▶ _DIRECTIONS FOR THIS TASK_
Nothing outside the range below should be printed. Output exactly the lines from the line with "Filter.eventually_of_mem (hV.mem_nhds hx) fun y hy ↦ fderiv_sub" to the line with "function on an open set (private variant of", both included.

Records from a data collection
* * * * * * *

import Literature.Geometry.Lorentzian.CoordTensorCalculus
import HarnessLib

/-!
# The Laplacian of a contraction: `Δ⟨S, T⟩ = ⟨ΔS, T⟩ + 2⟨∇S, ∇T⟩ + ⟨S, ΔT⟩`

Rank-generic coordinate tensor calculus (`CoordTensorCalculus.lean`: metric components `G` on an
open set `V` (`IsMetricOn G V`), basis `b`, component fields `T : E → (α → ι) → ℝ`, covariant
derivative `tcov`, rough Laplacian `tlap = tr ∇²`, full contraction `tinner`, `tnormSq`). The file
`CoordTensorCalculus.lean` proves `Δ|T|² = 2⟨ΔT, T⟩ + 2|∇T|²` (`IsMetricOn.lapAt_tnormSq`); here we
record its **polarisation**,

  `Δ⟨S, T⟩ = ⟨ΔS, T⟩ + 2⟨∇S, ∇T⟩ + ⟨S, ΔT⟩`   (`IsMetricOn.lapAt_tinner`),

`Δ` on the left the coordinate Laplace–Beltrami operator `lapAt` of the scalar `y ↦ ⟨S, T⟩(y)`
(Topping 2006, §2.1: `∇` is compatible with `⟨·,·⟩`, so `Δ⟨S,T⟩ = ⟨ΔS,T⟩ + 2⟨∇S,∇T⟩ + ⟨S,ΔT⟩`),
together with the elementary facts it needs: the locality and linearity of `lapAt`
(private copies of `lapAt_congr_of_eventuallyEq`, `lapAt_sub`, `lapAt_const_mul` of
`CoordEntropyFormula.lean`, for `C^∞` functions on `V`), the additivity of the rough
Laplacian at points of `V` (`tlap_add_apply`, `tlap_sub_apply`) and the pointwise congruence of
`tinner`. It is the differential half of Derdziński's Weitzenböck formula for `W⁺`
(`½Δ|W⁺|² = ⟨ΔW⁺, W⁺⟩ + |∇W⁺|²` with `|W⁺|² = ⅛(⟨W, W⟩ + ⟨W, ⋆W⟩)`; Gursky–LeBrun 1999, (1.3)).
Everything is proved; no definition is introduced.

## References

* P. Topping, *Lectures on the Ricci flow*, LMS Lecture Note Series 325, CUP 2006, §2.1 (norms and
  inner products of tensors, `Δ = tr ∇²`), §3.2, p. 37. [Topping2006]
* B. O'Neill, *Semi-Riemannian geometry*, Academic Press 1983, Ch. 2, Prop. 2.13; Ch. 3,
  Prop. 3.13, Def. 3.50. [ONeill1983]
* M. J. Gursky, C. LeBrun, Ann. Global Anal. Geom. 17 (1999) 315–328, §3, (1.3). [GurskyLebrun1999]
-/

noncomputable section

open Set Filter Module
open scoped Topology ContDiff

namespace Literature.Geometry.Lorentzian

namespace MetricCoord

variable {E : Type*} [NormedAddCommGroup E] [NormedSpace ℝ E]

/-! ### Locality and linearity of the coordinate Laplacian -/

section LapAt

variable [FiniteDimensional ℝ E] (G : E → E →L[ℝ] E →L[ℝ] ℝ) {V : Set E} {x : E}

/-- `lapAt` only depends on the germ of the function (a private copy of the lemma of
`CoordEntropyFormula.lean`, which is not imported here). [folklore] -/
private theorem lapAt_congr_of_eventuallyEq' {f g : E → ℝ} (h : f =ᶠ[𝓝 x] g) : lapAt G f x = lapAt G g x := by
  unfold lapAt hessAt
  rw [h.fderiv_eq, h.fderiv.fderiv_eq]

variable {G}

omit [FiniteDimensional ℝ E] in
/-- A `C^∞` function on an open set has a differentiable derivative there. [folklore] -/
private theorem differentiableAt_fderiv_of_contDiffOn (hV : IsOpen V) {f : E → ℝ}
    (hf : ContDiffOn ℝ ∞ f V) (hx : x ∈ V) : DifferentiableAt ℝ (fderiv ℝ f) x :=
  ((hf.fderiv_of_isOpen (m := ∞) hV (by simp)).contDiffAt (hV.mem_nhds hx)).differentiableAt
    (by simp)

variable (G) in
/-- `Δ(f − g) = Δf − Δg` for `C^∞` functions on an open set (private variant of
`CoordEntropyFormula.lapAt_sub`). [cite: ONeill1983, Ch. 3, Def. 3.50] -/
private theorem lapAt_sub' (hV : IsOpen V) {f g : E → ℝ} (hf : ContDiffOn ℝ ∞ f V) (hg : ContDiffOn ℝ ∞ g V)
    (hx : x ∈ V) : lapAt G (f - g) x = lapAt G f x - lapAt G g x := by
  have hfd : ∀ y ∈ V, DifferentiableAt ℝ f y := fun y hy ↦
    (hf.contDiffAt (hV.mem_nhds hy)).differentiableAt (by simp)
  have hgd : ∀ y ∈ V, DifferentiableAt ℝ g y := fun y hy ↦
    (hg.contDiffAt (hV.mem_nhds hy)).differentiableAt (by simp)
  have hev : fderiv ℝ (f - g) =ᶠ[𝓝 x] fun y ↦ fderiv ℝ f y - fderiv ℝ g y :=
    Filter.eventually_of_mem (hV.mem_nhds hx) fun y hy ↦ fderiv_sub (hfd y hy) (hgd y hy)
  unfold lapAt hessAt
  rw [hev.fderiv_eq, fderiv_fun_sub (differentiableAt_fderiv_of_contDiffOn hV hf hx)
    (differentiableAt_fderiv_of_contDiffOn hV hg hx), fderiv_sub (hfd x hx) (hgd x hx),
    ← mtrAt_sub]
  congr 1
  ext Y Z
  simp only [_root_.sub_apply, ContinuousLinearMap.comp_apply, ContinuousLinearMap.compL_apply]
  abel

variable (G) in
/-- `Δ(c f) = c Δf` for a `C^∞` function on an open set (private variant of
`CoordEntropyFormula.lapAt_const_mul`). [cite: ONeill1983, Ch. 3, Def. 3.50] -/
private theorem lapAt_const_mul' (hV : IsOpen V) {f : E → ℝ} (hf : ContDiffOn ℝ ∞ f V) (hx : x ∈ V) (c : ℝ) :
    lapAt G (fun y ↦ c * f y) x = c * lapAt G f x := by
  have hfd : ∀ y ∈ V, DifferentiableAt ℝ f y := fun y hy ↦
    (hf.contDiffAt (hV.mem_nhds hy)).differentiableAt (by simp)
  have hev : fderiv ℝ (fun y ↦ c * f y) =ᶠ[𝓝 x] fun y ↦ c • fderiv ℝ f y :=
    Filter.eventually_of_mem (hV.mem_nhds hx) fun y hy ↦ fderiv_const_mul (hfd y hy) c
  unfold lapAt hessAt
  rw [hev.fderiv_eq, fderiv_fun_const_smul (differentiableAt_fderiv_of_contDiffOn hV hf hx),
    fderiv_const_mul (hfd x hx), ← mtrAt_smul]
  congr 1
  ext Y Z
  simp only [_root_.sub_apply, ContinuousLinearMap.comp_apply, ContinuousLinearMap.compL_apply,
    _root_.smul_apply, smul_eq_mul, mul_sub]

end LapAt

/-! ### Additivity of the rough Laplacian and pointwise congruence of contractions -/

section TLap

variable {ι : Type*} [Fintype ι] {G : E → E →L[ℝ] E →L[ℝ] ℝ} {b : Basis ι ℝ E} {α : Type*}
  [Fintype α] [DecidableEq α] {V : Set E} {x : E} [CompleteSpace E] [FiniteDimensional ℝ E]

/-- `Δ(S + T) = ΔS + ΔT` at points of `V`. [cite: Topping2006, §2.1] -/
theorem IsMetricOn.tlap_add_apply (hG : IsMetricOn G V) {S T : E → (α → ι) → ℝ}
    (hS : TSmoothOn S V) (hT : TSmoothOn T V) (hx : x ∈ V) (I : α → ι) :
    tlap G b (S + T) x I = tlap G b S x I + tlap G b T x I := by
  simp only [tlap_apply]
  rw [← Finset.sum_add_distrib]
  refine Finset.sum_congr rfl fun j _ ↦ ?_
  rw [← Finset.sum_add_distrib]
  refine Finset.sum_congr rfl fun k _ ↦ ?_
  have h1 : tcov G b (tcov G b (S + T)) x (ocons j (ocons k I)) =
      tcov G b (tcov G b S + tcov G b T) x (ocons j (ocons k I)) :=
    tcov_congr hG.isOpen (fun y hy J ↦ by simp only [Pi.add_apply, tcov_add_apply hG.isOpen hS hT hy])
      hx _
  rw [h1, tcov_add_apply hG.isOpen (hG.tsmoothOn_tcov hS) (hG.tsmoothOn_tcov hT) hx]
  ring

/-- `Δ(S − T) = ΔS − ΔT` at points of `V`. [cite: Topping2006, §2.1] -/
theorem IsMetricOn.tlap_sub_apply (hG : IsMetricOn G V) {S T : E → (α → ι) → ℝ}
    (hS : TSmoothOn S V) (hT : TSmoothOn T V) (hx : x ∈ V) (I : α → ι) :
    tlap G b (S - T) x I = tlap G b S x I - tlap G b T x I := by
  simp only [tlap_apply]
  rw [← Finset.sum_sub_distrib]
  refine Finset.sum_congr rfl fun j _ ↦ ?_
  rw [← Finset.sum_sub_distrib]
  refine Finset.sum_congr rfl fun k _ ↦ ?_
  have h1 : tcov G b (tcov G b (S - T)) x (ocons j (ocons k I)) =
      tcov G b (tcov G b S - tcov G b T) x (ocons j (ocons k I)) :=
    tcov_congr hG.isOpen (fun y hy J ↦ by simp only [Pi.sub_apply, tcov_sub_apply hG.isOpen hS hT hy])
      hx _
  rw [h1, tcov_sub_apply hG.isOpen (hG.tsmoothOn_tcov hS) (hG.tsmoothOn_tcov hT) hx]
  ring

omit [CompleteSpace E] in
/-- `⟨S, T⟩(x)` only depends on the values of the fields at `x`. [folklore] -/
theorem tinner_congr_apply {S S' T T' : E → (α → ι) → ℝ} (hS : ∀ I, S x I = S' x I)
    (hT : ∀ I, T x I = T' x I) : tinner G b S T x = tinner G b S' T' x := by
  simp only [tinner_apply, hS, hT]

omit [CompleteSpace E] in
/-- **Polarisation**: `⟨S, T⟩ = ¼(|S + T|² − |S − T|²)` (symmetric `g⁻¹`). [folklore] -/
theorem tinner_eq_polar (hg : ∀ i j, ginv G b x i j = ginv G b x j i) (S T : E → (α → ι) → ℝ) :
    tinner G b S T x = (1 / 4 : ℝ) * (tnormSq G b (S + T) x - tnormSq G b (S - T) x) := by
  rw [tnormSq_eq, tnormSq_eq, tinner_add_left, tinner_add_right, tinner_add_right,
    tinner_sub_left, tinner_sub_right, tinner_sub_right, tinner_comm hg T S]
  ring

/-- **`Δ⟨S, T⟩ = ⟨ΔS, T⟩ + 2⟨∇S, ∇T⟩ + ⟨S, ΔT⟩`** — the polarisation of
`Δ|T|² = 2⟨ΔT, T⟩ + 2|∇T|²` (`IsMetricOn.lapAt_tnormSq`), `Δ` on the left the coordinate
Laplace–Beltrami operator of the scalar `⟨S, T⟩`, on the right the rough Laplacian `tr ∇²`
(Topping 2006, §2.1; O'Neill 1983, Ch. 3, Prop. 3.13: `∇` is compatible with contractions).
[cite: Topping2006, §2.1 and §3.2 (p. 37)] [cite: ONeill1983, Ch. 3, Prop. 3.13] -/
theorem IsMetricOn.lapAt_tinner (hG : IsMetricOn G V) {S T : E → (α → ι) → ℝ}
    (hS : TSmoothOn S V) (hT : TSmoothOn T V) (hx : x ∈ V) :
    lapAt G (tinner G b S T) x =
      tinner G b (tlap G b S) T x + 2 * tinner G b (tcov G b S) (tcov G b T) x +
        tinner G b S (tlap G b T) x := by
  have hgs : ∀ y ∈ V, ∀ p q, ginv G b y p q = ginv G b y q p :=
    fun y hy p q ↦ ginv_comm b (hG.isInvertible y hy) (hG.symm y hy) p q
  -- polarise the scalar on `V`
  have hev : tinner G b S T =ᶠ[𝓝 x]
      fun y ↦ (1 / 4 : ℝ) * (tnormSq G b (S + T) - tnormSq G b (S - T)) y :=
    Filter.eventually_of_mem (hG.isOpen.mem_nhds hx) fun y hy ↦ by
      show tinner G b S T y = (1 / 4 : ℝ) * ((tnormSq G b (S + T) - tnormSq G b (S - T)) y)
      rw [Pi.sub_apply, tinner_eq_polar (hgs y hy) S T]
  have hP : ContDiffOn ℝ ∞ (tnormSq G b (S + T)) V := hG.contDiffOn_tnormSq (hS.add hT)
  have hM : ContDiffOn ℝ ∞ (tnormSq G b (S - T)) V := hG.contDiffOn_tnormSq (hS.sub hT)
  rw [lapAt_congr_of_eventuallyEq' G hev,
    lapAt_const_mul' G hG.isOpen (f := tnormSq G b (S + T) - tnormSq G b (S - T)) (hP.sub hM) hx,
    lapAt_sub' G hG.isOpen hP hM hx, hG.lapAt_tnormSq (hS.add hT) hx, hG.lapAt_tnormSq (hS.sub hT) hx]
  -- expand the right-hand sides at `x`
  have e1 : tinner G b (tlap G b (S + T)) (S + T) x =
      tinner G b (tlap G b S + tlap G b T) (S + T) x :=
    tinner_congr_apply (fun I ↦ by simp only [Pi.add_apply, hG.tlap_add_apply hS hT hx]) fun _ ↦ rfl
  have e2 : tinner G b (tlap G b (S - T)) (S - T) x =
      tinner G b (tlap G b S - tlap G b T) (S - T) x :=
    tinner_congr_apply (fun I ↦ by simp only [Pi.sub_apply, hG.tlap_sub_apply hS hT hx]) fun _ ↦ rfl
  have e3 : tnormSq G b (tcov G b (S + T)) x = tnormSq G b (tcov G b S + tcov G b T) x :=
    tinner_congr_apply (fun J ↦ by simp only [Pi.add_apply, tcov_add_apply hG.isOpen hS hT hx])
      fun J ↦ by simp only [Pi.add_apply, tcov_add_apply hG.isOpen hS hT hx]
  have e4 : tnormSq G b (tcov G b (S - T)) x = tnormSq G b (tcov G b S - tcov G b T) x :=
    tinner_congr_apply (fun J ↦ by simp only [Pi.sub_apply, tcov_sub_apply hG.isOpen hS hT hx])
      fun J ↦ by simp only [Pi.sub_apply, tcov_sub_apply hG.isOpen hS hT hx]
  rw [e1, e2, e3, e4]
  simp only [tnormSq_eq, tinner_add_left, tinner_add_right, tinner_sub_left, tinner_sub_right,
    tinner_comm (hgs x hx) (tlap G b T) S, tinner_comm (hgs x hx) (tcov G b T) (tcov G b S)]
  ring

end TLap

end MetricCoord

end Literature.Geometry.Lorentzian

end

* * * * * * *

▶ _EXPECTED OUTPUT_
    Filter.eventually_of_mem (hV.mem_nhds hx) fun y hy ↦ fderiv_sub (hfd y hy) (hgd y hy)
  unfold lapAt hessAt
  rw [hev.fderiv_eq, fderiv_fun_sub (differentiableAt_fderiv_of_contDiffOn hV hf hx)
    (differentiableAt_fderiv_of_contDiffOn hV hg hx), fderiv_sub (hfd x hx) (hgd x hx),
    ← mtrAt_sub]
  congr 1
  ext Y Z
  simp only [_root_.sub_apply, ContinuousLinearMap.comp_apply, ContinuousLinearMap.compL_apply]
  abel

variable (G) in
/-- `Δ(c f) = c Δf` for a `C^∞` function on an open set (private variant of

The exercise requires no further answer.